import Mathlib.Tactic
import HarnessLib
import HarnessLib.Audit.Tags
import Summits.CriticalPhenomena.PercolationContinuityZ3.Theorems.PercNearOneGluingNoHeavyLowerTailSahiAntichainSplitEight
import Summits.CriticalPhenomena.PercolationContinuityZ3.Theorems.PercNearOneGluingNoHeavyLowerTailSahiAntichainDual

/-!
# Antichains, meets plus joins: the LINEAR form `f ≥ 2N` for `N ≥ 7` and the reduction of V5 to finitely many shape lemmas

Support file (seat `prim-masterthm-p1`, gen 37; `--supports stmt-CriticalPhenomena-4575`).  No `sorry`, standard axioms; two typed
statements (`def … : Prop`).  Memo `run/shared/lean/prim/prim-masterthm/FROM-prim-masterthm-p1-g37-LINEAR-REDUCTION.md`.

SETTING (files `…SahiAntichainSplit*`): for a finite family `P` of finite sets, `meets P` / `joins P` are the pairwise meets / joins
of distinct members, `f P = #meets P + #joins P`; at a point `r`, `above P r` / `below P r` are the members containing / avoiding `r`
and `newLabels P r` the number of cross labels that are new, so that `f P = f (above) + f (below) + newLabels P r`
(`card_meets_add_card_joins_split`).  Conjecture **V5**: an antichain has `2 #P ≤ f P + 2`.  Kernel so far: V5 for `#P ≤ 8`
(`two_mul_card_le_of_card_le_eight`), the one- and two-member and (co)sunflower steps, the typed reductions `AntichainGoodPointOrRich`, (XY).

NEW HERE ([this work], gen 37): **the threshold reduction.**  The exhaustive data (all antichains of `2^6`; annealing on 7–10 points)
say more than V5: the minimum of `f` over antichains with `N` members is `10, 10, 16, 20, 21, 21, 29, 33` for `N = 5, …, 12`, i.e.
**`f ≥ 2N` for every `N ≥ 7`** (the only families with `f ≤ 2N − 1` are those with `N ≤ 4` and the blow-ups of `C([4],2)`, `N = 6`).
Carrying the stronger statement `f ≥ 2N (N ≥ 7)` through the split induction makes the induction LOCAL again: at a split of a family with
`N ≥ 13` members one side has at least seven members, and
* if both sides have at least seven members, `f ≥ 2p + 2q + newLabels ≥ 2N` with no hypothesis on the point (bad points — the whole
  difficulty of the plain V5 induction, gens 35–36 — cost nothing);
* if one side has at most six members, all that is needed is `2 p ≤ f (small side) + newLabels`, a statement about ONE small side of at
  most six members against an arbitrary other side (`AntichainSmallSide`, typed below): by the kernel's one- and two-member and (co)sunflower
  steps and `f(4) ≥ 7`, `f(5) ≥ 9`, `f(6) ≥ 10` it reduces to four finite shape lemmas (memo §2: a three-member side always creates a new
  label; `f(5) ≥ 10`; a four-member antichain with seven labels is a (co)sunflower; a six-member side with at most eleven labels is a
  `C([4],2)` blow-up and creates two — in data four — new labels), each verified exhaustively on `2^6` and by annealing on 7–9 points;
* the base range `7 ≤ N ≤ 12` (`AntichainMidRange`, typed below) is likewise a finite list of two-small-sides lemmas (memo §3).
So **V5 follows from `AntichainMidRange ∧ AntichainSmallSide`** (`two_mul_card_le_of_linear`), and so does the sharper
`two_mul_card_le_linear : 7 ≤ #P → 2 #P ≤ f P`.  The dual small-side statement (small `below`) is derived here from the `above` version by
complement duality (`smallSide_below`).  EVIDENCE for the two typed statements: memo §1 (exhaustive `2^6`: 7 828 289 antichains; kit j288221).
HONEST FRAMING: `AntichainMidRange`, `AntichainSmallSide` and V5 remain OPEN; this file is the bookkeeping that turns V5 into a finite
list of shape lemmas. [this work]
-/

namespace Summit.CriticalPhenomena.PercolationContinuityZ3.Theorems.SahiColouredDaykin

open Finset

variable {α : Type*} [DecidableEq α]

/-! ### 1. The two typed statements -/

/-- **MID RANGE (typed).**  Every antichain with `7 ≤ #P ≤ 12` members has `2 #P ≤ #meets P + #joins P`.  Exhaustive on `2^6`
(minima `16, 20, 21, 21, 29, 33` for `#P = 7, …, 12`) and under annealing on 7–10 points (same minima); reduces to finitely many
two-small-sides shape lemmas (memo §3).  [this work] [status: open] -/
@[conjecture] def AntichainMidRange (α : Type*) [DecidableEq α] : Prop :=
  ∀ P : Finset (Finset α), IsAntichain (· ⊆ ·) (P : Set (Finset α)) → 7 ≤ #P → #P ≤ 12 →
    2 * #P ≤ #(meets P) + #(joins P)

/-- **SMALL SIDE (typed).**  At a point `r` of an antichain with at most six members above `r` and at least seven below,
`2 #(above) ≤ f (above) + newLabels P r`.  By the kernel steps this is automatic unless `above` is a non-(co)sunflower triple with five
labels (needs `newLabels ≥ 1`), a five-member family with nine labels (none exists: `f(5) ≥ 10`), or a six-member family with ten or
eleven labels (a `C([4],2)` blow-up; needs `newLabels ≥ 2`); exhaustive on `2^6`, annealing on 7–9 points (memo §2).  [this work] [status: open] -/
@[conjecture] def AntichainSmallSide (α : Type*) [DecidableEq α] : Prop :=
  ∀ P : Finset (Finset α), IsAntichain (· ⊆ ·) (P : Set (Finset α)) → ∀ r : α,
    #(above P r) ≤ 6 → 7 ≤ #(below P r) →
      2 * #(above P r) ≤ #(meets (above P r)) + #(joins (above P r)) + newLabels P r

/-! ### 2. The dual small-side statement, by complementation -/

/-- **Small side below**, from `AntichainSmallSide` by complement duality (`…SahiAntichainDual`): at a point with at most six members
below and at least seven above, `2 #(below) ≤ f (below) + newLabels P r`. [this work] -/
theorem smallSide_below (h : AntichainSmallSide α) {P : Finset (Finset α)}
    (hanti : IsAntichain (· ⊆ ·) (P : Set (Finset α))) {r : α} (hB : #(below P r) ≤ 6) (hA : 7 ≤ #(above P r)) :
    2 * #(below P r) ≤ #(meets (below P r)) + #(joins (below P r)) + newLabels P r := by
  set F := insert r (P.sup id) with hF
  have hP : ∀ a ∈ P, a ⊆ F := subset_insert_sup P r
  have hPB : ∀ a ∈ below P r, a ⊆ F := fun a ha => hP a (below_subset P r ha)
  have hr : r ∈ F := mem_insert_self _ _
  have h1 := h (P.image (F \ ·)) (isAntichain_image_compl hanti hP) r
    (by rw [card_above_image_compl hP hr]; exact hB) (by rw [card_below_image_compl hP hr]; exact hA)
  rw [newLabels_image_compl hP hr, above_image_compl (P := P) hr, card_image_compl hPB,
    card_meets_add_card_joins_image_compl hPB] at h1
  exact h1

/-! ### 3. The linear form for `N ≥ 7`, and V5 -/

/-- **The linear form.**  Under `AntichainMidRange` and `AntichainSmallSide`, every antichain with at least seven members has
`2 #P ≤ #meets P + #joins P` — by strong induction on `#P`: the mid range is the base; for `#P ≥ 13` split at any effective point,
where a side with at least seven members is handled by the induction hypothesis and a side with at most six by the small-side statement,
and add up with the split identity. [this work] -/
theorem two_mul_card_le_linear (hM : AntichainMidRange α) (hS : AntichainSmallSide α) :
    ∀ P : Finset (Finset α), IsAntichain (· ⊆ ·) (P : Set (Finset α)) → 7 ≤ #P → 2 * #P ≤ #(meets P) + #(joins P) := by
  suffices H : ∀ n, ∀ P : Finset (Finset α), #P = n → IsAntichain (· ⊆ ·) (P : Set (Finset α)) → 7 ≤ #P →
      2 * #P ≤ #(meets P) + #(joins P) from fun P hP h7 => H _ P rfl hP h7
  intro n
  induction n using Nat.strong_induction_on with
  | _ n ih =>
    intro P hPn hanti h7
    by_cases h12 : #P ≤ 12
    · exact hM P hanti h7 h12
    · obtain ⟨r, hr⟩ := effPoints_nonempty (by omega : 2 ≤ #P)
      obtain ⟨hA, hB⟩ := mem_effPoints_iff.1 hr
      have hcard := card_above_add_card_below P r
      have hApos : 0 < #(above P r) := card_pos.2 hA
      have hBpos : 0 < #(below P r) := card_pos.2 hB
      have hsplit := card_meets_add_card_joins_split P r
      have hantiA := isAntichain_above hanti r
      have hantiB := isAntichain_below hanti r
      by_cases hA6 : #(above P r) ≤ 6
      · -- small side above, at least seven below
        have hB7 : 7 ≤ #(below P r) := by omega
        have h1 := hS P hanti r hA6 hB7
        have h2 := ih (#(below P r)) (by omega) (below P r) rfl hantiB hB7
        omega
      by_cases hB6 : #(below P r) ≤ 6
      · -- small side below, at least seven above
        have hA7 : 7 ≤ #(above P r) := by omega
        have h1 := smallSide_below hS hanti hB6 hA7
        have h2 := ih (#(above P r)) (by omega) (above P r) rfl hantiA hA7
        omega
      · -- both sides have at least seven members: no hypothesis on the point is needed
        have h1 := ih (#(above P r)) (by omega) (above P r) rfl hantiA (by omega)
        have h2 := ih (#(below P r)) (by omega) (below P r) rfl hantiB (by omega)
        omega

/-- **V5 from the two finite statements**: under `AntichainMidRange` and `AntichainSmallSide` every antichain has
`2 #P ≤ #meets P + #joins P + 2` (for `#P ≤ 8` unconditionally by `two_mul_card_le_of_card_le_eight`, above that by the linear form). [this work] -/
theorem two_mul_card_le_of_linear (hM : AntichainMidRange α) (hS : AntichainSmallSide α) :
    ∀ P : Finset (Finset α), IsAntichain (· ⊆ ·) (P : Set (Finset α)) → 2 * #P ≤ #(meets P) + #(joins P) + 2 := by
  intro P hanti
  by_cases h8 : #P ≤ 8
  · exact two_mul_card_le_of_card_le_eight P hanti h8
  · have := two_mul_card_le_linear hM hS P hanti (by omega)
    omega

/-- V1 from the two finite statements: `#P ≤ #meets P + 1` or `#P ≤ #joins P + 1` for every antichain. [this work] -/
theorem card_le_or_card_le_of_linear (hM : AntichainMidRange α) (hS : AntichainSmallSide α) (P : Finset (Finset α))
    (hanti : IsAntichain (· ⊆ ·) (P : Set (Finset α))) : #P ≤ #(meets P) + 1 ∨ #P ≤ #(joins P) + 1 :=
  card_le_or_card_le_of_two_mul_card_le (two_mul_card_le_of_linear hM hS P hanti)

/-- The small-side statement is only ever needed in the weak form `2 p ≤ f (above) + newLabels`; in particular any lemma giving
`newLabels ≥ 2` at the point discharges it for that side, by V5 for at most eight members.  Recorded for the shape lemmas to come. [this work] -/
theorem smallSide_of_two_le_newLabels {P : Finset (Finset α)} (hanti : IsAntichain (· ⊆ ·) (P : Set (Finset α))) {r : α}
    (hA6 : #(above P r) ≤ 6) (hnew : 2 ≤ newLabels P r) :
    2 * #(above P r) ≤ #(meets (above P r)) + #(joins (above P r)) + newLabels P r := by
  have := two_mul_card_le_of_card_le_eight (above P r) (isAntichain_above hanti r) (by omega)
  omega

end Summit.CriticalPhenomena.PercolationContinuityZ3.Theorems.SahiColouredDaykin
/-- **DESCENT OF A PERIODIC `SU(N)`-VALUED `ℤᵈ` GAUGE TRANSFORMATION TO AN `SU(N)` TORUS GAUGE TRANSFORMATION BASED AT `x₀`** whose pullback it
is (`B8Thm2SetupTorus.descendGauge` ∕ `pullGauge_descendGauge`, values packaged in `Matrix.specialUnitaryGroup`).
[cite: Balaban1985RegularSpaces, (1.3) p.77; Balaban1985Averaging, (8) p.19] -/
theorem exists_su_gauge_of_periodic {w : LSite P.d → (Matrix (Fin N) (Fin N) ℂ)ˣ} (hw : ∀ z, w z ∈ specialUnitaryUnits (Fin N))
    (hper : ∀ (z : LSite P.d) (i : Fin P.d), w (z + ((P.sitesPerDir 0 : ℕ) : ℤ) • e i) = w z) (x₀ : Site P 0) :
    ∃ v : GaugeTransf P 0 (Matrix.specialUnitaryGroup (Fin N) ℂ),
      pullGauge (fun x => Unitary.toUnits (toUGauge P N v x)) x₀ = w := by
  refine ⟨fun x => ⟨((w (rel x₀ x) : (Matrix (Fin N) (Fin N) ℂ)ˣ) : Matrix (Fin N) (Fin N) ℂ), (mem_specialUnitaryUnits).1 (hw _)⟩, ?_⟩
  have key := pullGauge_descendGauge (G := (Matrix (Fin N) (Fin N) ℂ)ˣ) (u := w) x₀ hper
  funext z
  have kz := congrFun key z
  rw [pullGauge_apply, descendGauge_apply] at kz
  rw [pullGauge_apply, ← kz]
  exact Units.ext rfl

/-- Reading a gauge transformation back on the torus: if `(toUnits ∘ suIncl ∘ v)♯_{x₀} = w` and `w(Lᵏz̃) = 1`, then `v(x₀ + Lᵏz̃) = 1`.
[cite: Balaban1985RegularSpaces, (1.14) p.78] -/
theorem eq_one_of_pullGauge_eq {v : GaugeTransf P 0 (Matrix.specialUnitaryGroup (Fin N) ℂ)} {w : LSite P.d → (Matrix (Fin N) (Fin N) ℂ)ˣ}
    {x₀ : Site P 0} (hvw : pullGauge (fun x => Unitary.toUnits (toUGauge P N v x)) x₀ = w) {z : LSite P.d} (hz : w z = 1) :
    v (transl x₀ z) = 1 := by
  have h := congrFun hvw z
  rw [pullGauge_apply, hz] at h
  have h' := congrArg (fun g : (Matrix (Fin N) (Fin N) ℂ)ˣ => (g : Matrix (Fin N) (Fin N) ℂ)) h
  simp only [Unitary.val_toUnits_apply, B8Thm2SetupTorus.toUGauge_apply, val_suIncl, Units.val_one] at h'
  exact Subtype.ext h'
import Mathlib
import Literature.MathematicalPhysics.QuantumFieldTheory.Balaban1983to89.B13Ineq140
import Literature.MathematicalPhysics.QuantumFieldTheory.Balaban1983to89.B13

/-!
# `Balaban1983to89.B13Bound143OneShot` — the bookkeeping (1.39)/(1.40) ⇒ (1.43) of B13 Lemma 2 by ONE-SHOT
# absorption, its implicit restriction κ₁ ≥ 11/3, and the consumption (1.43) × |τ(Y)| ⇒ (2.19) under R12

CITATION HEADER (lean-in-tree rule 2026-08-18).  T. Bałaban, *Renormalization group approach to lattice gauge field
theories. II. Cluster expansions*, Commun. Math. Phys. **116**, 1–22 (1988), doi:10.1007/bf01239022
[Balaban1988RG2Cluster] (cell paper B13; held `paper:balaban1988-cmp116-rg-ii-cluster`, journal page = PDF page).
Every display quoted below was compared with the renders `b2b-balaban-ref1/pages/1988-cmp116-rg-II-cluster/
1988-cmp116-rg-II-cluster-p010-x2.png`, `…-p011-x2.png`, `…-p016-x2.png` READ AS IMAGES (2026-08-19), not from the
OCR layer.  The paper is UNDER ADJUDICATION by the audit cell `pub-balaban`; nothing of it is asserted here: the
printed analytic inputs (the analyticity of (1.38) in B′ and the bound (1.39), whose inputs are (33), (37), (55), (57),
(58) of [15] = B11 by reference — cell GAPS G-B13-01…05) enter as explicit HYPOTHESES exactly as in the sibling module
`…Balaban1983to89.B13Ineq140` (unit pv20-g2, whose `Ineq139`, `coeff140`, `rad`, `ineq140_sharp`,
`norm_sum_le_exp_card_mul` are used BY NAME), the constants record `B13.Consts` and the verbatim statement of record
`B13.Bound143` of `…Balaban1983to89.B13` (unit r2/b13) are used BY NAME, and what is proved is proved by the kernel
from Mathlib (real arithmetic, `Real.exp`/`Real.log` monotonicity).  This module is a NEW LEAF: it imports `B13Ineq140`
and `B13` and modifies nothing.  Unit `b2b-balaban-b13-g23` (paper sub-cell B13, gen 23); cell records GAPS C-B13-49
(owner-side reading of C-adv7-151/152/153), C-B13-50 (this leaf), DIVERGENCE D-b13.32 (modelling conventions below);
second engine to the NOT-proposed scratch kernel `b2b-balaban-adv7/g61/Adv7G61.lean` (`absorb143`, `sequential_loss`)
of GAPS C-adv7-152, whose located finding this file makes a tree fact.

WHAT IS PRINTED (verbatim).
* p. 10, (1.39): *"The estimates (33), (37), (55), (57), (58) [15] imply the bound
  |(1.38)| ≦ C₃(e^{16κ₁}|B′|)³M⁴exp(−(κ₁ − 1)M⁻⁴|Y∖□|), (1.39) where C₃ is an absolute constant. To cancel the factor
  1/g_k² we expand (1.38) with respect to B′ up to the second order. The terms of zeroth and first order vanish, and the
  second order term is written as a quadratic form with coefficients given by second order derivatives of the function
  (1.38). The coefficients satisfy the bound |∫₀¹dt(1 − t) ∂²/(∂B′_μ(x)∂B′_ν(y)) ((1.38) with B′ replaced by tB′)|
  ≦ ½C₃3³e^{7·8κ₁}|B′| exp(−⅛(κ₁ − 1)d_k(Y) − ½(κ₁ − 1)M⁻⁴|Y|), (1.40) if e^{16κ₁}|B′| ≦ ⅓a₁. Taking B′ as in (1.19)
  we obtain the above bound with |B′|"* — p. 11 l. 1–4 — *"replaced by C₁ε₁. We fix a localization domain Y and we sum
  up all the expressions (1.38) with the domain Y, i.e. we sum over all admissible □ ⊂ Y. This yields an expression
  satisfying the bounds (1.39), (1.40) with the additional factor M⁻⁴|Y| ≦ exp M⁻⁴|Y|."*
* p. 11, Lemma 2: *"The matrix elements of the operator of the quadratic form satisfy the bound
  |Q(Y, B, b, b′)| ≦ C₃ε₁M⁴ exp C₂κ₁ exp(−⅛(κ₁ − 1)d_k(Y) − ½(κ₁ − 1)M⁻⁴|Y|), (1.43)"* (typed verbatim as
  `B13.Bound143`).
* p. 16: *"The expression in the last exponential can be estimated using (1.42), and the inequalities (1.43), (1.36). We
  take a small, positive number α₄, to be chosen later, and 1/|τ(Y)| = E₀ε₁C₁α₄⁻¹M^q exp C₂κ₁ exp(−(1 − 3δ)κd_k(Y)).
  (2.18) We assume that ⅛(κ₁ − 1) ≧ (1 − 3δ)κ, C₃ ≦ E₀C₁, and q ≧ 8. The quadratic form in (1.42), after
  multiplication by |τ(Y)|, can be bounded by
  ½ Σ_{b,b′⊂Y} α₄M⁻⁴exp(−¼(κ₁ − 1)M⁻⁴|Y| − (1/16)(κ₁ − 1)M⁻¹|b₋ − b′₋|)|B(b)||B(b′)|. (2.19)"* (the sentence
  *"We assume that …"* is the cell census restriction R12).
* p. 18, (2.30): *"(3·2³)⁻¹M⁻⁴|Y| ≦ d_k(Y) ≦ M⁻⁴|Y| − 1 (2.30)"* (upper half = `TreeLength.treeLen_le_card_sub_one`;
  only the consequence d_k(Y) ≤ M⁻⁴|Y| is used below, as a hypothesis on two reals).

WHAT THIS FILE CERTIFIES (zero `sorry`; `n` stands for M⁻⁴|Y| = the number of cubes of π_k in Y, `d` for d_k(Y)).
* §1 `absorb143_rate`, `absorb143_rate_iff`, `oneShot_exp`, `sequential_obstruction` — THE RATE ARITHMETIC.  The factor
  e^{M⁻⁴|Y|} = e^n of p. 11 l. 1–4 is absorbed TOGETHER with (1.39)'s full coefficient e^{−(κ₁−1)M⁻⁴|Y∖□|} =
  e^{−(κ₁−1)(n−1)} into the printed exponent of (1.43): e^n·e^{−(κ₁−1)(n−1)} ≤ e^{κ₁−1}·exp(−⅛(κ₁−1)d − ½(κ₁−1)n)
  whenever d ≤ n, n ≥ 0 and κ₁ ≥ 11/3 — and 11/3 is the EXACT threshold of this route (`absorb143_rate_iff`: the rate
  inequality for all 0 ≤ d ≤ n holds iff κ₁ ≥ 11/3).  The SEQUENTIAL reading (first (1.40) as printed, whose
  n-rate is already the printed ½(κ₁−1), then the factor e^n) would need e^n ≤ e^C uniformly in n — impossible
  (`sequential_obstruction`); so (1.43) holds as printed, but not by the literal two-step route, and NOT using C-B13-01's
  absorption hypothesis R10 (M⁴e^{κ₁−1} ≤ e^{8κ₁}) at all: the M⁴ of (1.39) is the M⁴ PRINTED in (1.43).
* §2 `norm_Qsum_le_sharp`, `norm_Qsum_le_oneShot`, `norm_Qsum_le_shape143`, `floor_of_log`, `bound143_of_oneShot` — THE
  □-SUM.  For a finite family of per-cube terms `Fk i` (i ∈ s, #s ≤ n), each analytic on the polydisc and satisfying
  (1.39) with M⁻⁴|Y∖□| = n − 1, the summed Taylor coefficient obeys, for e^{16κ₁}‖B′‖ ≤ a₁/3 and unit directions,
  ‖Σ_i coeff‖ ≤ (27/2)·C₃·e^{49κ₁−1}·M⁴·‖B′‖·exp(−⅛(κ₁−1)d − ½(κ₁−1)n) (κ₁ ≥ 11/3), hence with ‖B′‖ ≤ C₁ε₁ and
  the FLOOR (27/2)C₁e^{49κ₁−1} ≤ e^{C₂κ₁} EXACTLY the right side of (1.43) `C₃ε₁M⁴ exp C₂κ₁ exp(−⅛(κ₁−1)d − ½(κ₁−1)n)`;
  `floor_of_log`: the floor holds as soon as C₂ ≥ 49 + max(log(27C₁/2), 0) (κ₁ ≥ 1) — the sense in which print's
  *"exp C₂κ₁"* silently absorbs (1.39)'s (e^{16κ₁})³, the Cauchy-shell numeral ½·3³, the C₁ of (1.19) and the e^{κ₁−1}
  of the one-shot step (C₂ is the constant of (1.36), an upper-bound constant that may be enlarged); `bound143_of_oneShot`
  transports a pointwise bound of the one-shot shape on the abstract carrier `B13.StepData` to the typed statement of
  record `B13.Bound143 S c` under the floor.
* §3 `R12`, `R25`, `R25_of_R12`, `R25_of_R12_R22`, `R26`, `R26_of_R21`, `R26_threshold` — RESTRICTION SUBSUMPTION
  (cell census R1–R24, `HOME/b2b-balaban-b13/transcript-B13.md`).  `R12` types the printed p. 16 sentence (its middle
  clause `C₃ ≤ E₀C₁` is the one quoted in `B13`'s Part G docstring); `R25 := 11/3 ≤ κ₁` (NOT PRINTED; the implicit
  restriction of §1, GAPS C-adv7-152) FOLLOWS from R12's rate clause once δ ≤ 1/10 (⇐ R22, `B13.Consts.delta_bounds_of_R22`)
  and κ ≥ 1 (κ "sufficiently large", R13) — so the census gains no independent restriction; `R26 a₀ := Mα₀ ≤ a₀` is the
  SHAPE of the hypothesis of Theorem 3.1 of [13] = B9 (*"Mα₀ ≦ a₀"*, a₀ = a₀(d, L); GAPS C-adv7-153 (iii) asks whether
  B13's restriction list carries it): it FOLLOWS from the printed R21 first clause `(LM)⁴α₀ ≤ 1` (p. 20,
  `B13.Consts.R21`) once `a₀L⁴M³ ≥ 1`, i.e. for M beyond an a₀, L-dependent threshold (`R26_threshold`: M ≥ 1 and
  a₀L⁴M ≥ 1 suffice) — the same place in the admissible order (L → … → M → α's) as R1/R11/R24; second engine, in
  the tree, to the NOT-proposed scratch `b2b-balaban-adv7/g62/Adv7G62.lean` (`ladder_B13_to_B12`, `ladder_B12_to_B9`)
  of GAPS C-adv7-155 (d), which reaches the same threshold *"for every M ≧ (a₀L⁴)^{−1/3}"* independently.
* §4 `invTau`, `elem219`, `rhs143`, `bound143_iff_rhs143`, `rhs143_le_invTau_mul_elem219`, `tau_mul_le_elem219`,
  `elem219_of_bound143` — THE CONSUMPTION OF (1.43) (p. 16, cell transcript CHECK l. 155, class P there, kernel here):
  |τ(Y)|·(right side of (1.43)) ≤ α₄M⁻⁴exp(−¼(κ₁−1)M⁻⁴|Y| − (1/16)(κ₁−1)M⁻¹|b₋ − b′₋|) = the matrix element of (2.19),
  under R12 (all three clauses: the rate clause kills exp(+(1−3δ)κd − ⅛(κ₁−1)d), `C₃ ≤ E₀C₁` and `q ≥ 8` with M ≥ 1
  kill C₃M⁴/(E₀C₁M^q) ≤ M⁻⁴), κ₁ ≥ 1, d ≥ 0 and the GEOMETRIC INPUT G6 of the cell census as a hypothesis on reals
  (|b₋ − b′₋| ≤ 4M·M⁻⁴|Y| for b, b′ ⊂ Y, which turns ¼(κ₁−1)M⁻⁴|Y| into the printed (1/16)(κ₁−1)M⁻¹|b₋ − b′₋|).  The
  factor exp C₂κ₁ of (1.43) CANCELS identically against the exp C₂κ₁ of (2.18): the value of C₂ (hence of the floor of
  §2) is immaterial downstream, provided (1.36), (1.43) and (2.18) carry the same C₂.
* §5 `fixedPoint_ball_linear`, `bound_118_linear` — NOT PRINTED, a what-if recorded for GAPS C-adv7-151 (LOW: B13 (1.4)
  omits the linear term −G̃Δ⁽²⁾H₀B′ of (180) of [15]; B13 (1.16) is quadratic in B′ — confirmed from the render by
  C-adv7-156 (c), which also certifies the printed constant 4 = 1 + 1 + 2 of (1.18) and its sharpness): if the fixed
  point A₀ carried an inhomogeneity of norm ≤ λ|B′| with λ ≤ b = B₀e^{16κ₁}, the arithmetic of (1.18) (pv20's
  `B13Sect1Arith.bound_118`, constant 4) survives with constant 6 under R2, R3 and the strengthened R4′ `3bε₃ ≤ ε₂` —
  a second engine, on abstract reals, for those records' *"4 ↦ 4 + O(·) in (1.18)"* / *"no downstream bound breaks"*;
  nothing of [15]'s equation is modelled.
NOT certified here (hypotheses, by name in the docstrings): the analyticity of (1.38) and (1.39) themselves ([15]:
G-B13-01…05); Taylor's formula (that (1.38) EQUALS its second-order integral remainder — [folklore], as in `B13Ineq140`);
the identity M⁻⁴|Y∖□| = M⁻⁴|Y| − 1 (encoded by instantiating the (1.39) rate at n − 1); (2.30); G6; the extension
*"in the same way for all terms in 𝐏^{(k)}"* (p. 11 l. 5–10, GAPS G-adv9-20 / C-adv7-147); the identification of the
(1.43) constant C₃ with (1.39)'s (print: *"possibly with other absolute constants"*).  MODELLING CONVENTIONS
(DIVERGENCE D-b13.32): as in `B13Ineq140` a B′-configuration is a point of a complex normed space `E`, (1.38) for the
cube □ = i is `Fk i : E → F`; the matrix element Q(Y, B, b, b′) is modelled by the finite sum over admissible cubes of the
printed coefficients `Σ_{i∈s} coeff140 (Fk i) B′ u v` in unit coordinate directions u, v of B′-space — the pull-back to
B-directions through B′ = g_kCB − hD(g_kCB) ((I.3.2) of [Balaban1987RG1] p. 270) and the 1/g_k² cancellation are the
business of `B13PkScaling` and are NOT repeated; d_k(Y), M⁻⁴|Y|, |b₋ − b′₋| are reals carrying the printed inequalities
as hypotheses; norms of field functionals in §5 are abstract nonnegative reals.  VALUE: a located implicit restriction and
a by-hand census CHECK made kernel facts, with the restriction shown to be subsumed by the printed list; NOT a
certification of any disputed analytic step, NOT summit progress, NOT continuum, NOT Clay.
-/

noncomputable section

# PROMPT:
Could you restate word for word the lines above, from the one that contains "have hApos : 0" through the one that contains "every antichain has", and no others?

# REPLY TO THE EXERCISE:
      have hApos : 0 < #(above P r) := card_pos.2 hA
      have hBpos : 0 < #(below P r) := card_pos.2 hB
      have hsplit := card_meets_add_card_joins_split P r
      have hantiA := isAntichain_above hanti r
      have hantiB := isAntichain_below hanti r
      by_cases hA6 : #(above P r) ≤ 6
      · -- small side above, at least seven below
        have hB7 : 7 ≤ #(below P r) := by omega
        have h1 := hS P hanti r hA6 hB7
        have h2 := ih (#(below P r)) (by omega) (below P r) rfl hantiB hB7
        omega
      by_cases hB6 : #(below P r) ≤ 6
      · -- small side below, at least seven above
        have hA7 : 7 ≤ #(above P r) := by omega
        have h1 := smallSide_below hS hanti hB6 hA7
        have h2 := ih (#(above P r)) (by omega) (above P r) rfl hantiA hA7
        omega
      · -- both sides have at least seven members: no hypothesis on the point is needed
        have h1 := ih (#(above P r)) (by omega) (above P r) rfl hantiA (by omega)
        have h2 := ih (#(below P r)) (by omega) (below P r) rfl hantiB (by omega)
        omega

/-- **V5 from the two finite statements**: under `AntichainMidRange` and `AntichainSmallSide` every antichain has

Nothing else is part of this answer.